In the case of mooring devices, you have to deal with it

with the so-called "main forces" that arise from the forces exerted by wind and current on a vessel, as well as forces that arise from waves. Depending on their size, the aforementioned forces result in a certain displacement of the floating device away from the body to which the device is moored.

However, wave forces also cause movements, and one can thereby distinguish between a slow movement with a low frequency on which movements with a high frequency are superimposed and which are in relation to the wave frequency. The slow movements are in relation to the natural frequency of the floating device.

The aforementioned movements make it necessary that the floating device, such as a tanker, under the occurring loads arising from wind, currents and waves,

is able to perform movements.

The known mooring device has the disadvantage that the effect of the spring becomes stiffer when the load is increased, and the freedom to carry out the movements is thus limited. The floating device is very often a tanker which has such a mass that it will in all circumstances move under the influence of the occurring forces,

and this results in the connecting parts and parts of the mooring device being overloaded and thus damaged.
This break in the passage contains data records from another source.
import Summits.QuantumFields.BalabanUV.T4Continuum.Support.AveragingDeficitBlockDensityFrame
import Summits.QuantumFields.BalabanUV.T4Continuum.Support.AveragingDeficitBlockDensitySeg
import HarnessLib

/-!
# AveragingDeficitBlockDensityPush (T⁴ programme, node NE3, row NE3-R2, gen 6) — THE LINEARISED AVERAGE OF THE BLOCK DENSITY:
# `pushDir L U (S₀φ) (L•y) κ − φ(y,κ) = ((L−1)/2L)·Ad_{V̄(c)⁻¹}[covFd V̄ φ y κ κ − Σ_j covFd V̄ φ y κ j] + O(a)·sup_{near c}‖φ‖`, hence
# **`‖(pushDir∘S₀ − Id)φ (c)‖ ≤ Σ_j ‖covFd (cavg L U) φ y κ j‖ + kPush(d,L)·a·s_c`**
# (file 6 of (γ2), the gradient-bounded one-step lift — record `t4/T4-EST-NE3-R2.md` v0.6 §4)

HONEST FRAMING (cell `pub-balaban`, T4-DAG PAGE 1; unit `b2b-balaban-t4-ne3r2-p1` = owner of BINDER-OWNERS row NE3-R2, gen 6).
The cell's T4 target is the finite-torus continuum limit of the unit-scale averaged loop expectations — NOT infinite volume, NO
mass gap, NOT Clay, NOT summit progress.  WHY.  The lift of (γ2) is `S = S₀ − spreadInverse ∘ ψ`, `ψ := pushDir∘S₀ − Id` (the
`liftDefect`); its gradient bound needs `ψ` SMALL in the sense `‖ψ(c)‖ ≲ (coarse covariant differences of φ at c) + O(a)‖φ‖`.
THIS FILE assembles it from leaf-10's split `pushDir = gaugeDir (cavg L U) (frameLin ∘ L•) + dbarLin`
(`BlockAveragePushDirSplit.pushDir_eq_gaugeDir_add_dbarLin`), the structure `dbarLin = Ad_{V̄(c)⁻¹} segMain + O(w)`
(`BlockAverageDbarLinBound.norm_dbarLin_sub_main_le`, BY NAME), this row's exact frames (file 4, `norm_gaugeDir_frameLin_add_le`) and
segments (file 5, `norm_segMain_blockDensity_sub_le`).  All [folklore], 0 sorry: §1 the local `ℓ¹` weights of `S₀φ` against a local
sup `s` of `φ` (`‖φ(⌊x/L⌋,μ)‖ ≤ s` for `|x − Ly|₁ ≤ nbRad`) and **`norm_dbarLin_blockDensity_sub_main_le`**:
`‖dbarLin L U (S₀φ)(c) − Ad_{V̄(c)⁻¹} segMain‖ ≤ loopRad·(1250(2d+3) + 8d + 2)·s`; §2 the `e^{X_c}` swaps of the main segment term
(`norm_Ad_cavg_inv_main_sub_le`, `≤ 8·loopRad·(‖φ(y,κ)‖ + ‖φ(y+e_κ,κ)‖)`); §3 **`liftDefect`** `ψ(y,κ) := pushDir L U (S₀φ) (L•y) κ − φ(y,κ)`,
the identity `ψ − M = (frame part + …) + (dbarLin − Ad segMain) + Ad(segMain − main) + (swaps)` with
`M = ((L−1)/2L)·Ad_{V̄(c)⁻¹}[covFd V̄ φ y κ κ − Σ_j covFd V̄ φ y κ j]`, **`norm_liftDefect_sub_main_le`** (`≤ kPush·a·s`), `norm_main_le`
(`≤ Σ_j ‖covFd V̄ φ y κ j‖`) and **`norm_liftDefect_le`**.  NE3 ITSELF IS NOT PROVED; nothing of Bałaban's is asserted (context:
[Balaban1985Averaging] (42) p. 23, (120)–(125) p. 36; [Balaban1985Variational] (75)–(77) p. 289).  ABSOLUTE RULE kept: no printed
sentence is a hypothesis.  PLACEMENT: `Summits/QuantumFields/BalabanUV/`; imports this row's `AveragingDeficitBlockDensityFrame` ∕ `…Seg`.
-/

set_option autoImplicit false

open scoped BigOperators Matrix Matrix.Norms.L2Operator
open NormedSpace Finset

namespace Summit.QuantumFields.BalabanUV.T4Continuum.AveragingDeficitBlockDensityPush

open Literature.MathematicalPhysics.QuantumFieldTheory.Balaban1983to89
open B7Prop1Explicit B7Prop2Explicit MatrixLog UnitaryModel
open T4AveragingDeficitWall hiding Site Plane Plaq Bond
open T4AveragingDeficitNonAbelian (Ad_mul Ad_sub)
open AveragingDeficitTransport (dhol lnorm lnorm_nil lnorm_cons norm_Ad_of_unitary)
open AveragingDeficitNearIdentity (Ad_one norm_Ad_sub_le Ad_real_smul Ad_add Ad_sum)
open AveragingDeficitSideDeriv (loopWord)
open AveragingDeficitResidualPairing (pushDir)
open AveragingDeficitChartCalculus (cavg)
open AveragingDeficitCovGrad (covFd)
open SpreadLift (loopRad loopRad_le loopBound_of_smallField)
open SkeletonLattice (cdiv cdiv_eq_of_repr)
open BlockAverageVaryHolo (nbRad length_loopWord_le l1_sub_self)
open BlockAveragePushDirGauge (gaugeDir)
open BlockAveragePushDirSplit (frameLin dbarLin pushDir_eq_gaugeDir_add_dbarLin)
open BlockAverageDbarLinBound (segMain loopL1 treeL1' norm_dbarLin_sub_main_le)
open BlockAverageDbarLinNorms (lnorm_le_length_mul_sup l1_natCast_smul_e)
open AveragingDeficitBlockDensity AveragingDeficitBlockDensityFrame AveragingDeficitBlockDensitySeg

noncomputable section

variable {d : ℕ} {n : Type*} [Fintype n] [DecidableEq n]

/-- `‖A + B + C + D‖ ≤ ‖A‖ + ‖B‖ + ‖C‖ + ‖D‖`. [folklore] -/
theorem norm_add₄_le (A B C D : Matrix n n ℂ) :
    ‖A + B + C + D‖ ≤ ‖A‖ + ‖B‖ + ‖C‖ + ‖D‖ :=
  (norm_add_le _ _).trans (add_le_add ((norm_add_le _ _).trans (add_le_add (norm_add_le _ _) le_rfl)) le_rfl)

/-! ## §1 The `O(w)` error of `dbarLin` on the block density against a local sup of `φ` -/

section Small

variable [Nonempty n] {L : ℕ} (hL : 1 ≤ L) {U : Site d → Fin d → (Matrix n n ℂ)ˣ} (hU : IsUnitaryCfg U) {a : ℝ} (ha : 0 ≤ a)
  (h512 : 512 * (d + 1) * (d + 4) * (L : ℝ) ^ 2 * a ≤ 1) (hUa : SmallField U a)

/-- THE CONSTANT of the `dbarLin` error against the local sup: `1250(2d+3) + 8d + 2`. [folklore] -/
def cDb (d : ℕ) : ℝ := 1250 * (2 * (d : ℝ) + 3) + 8 * d + 2

include hU in
omit [Nonempty n] in
/-- The block density is pointwise `≤ L⁻¹·s` near `c` when `‖φ(⌊x/L⌋, μ)‖ ≤ s` there. [folklore] -/
theorem norm_blockDensity_le_of_sup (φ : Site d → Fin d → Matrix n n ℂ) (y : Site d) {s : ℝ}
    (hs : ∀ (x : Site d) (μ : Fin d), l1 (x - (L : ℤ) • y) ≤ nbRad d L → ‖φ (cdiv L x) μ‖ ≤ s) :
    ∀ (x : Site d) (μ : Fin d), l1 (x - (L : ℤ) • y) ≤ nbRad d L → ‖blockDensity L U φ x μ‖ ≤ (L : ℝ)⁻¹ * s :=
  fun x μ hx => by
    rw [norm_blockDensity hU]
    exact mul_le_mul_of_nonneg_left (hs x μ hx) (by positivity)

include hL hU ha h512 hUa in
/-- **THE `O(w)` ERROR OF `dbarLin` ON THE BLOCK DENSITY**: `‖dbarLin L U (S₀φ)(c) − Ad_{V̄(c)⁻¹} segMain L U (S₀φ)(c)‖ ≤ loopRad·cDb·s`
(leaf-10's `norm_dbarLin_sub_main_le` BY NAME; the local `ℓ¹` weights of `S₀φ` are `≤ |word|·L⁻¹·s`). [folklore] -/
theorem norm_dbarLin_blockDensity_sub_main_le (φ : Site d → Fin d → Matrix n n ℂ) (y : Site d) (κ : Fin d) {s : ℝ}
    (hs : ∀ (x : Site d) (μ : Fin d), l1 (x - (L : ℤ) • y) ≤ nbRad d L → ‖φ (cdiv L x) μ‖ ≤ s) :
    ‖dbarLin L U (blockDensity L U φ) ((L : ℤ) • y) κ
        - Ad (cavg L U y κ)⁻¹ (segMain L U (blockDensity L U φ) ((L : ℤ) • y) κ)‖
      ≤ loopRad d L a * cDb d * s := by
  set q : Site d := (L : ℤ) • y with hq
  set Y := blockDensity L U φ with hY
  have hw := loopRad_le (d := d) h512
  have hw0 : 0 ≤ loopRad d L a := by unfold SpreadLift.loopRad; positivity
  have hWcx : ∀ r : Fin d → Fin L, ‖((Wcx L U q κ (boxVec L r) : (Matrix n n ℂ)ˣ) : Matrix n n ℂ) - 1‖ ≤ loopRad d L a :=
    loopBound_of_smallField hL hU ha h512 hUa y κ
  have hYs := norm_blockDensity_le_of_sup (L := L) hU φ y hs
  have hs0 : 0 ≤ s := (norm_nonneg _).trans (hs q κ (by rw [hq, l1_sub_self]; exact Nat.zero_le _))
  have ht0 : 0 ≤ (L : ℝ)⁻¹ * s := by positivity
  have hwt := BlockAveragePushDirSplit.sum_blockWeight_eq_one (d := d) L hL
  have hL0 : (L : ℝ) ≠ 0 := by exact_mod_cast (by omega : L ≠ 0)
  -- the local weights against `L⁻¹ s`
  have hseg0 : lnorm Y q (seg κ L) ≤ L * ((L : ℝ)⁻¹ * s) := by
    have h := lnorm_le_length_mul_sup Y hYs (seg κ (L : ℤ)) q (by rw [l1_sub_self, length_seg, Int.natAbs_natCast, nbRad]; omega)
    rwa [length_seg, Int.natAbs_natCast] at h
  have hloopL1 : loopL1 L Y q κ ≤ (nbRad d L : ℝ) * ((L : ℝ)⁻¹ * s) := by
    unfold BlockAverageDbarLinBound.loopL1
    calc _ ≤ ∑ _r : Fin d → Fin L, ((L : ℝ) ^ d)⁻¹ * ((nbRad d L : ℝ) * ((L : ℝ)⁻¹ * s)) := by
          refine Finset.sum_le_sum fun r _ => mul_le_mul_of_nonneg_left ?_ (by positivity)
          have h := lnorm_le_length_mul_sup Y hYs (loopWord L κ (boxVec L r)) q (by
            rw [l1_sub_self, zero_add]; exact length_loopWord_le L κ r)
          exact h.trans (mul_le_mul_of_nonneg_right (by exact_mod_cast length_loopWord_le L κ r) ht0)
      _ = (nbRad d L : ℝ) * ((L : ℝ)⁻¹ * s) := by rw [← Finset.sum_mul, hwt, one_mul]
  have htreeL1 : treeL1' L Y q κ ≤ (d * L : ℝ) * ((L : ℝ)⁻¹ * s) := by
    unfold BlockAverageDbarLinBound.treeL1'
    calc _ ≤ ∑ _r : Fin d → Fin L, ((L : ℝ) ^ d)⁻¹ * ((d * L : ℝ) * ((L : ℝ)⁻¹ * s)) := by
          refine Finset.sum_le_sum fun r _ => mul_le_mul_of_nonneg_left ?_ (by positivity)
          have hlen : (treeWord (boxVec L r)).length ≤ d * L := by rw [length_treeWord]; exact l1_boxVec_le L r
          have hl := l1_natCast_smul_e (d := d) L κ
          have h := lnorm_le_length_mul_sup Y hYs (treeWord (boxVec L r)) (q + (L : ℤ) • e κ) (by
            rw [add_sub_cancel_left, hl, length_treeWord, nbRad]; have := l1_boxVec_le L r; omega)
          exact h.trans (mul_le_mul_of_nonneg_right (by exact_mod_cast hlen) ht0)
      _ = (d * L : ℝ) * ((L : ℝ)⁻¹ * s) := by rw [← Finset.sum_mul, hwt, one_mul]
  have h := norm_dbarLin_sub_main_le L hL hU Y q κ hw hWcx
  refine h.trans ?_
  have hnb : (nbRad d L : ℝ) = (2 * d + 2) * L := by simp only [nbRad]; push_cast; ring
  rw [hnb] at hloopL1
  have e1 : loopRad d L a * cDb d * s
      = loopRad d L a * (1250 * ((2 * d + 2) * L * ((L : ℝ)⁻¹ * s) + L * ((L : ℝ)⁻¹ * s))
          + 8 * ((d * L : ℝ) * ((L : ℝ)⁻¹ * s)) + 2 * (L * ((L : ℝ)⁻¹ * s))) := by
    unfold cDb; field_simp; ring
  rw [e1]
  have h1250 : (0 : ℝ) ≤ 1250 := by norm_num
  gcongr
The purpose of the invention is to provide a solution to this problem, and according to the invention this is achieved in a very simple way by the connection part being connected to the weight-loaded construction at a point or points which, seen in the direction away from the floating device, are located beyond the vertical axis of the support that carries the structure.

That the connection point according to the invention is located in a place which, seen from the floating device, lies beyond the center of gravity of the weight-loaded structure,

has the surprising result that the effect of the spring primarily decreases with increasing load, and consequently precisely then and thus at the right moment offers a greater freedom of movement.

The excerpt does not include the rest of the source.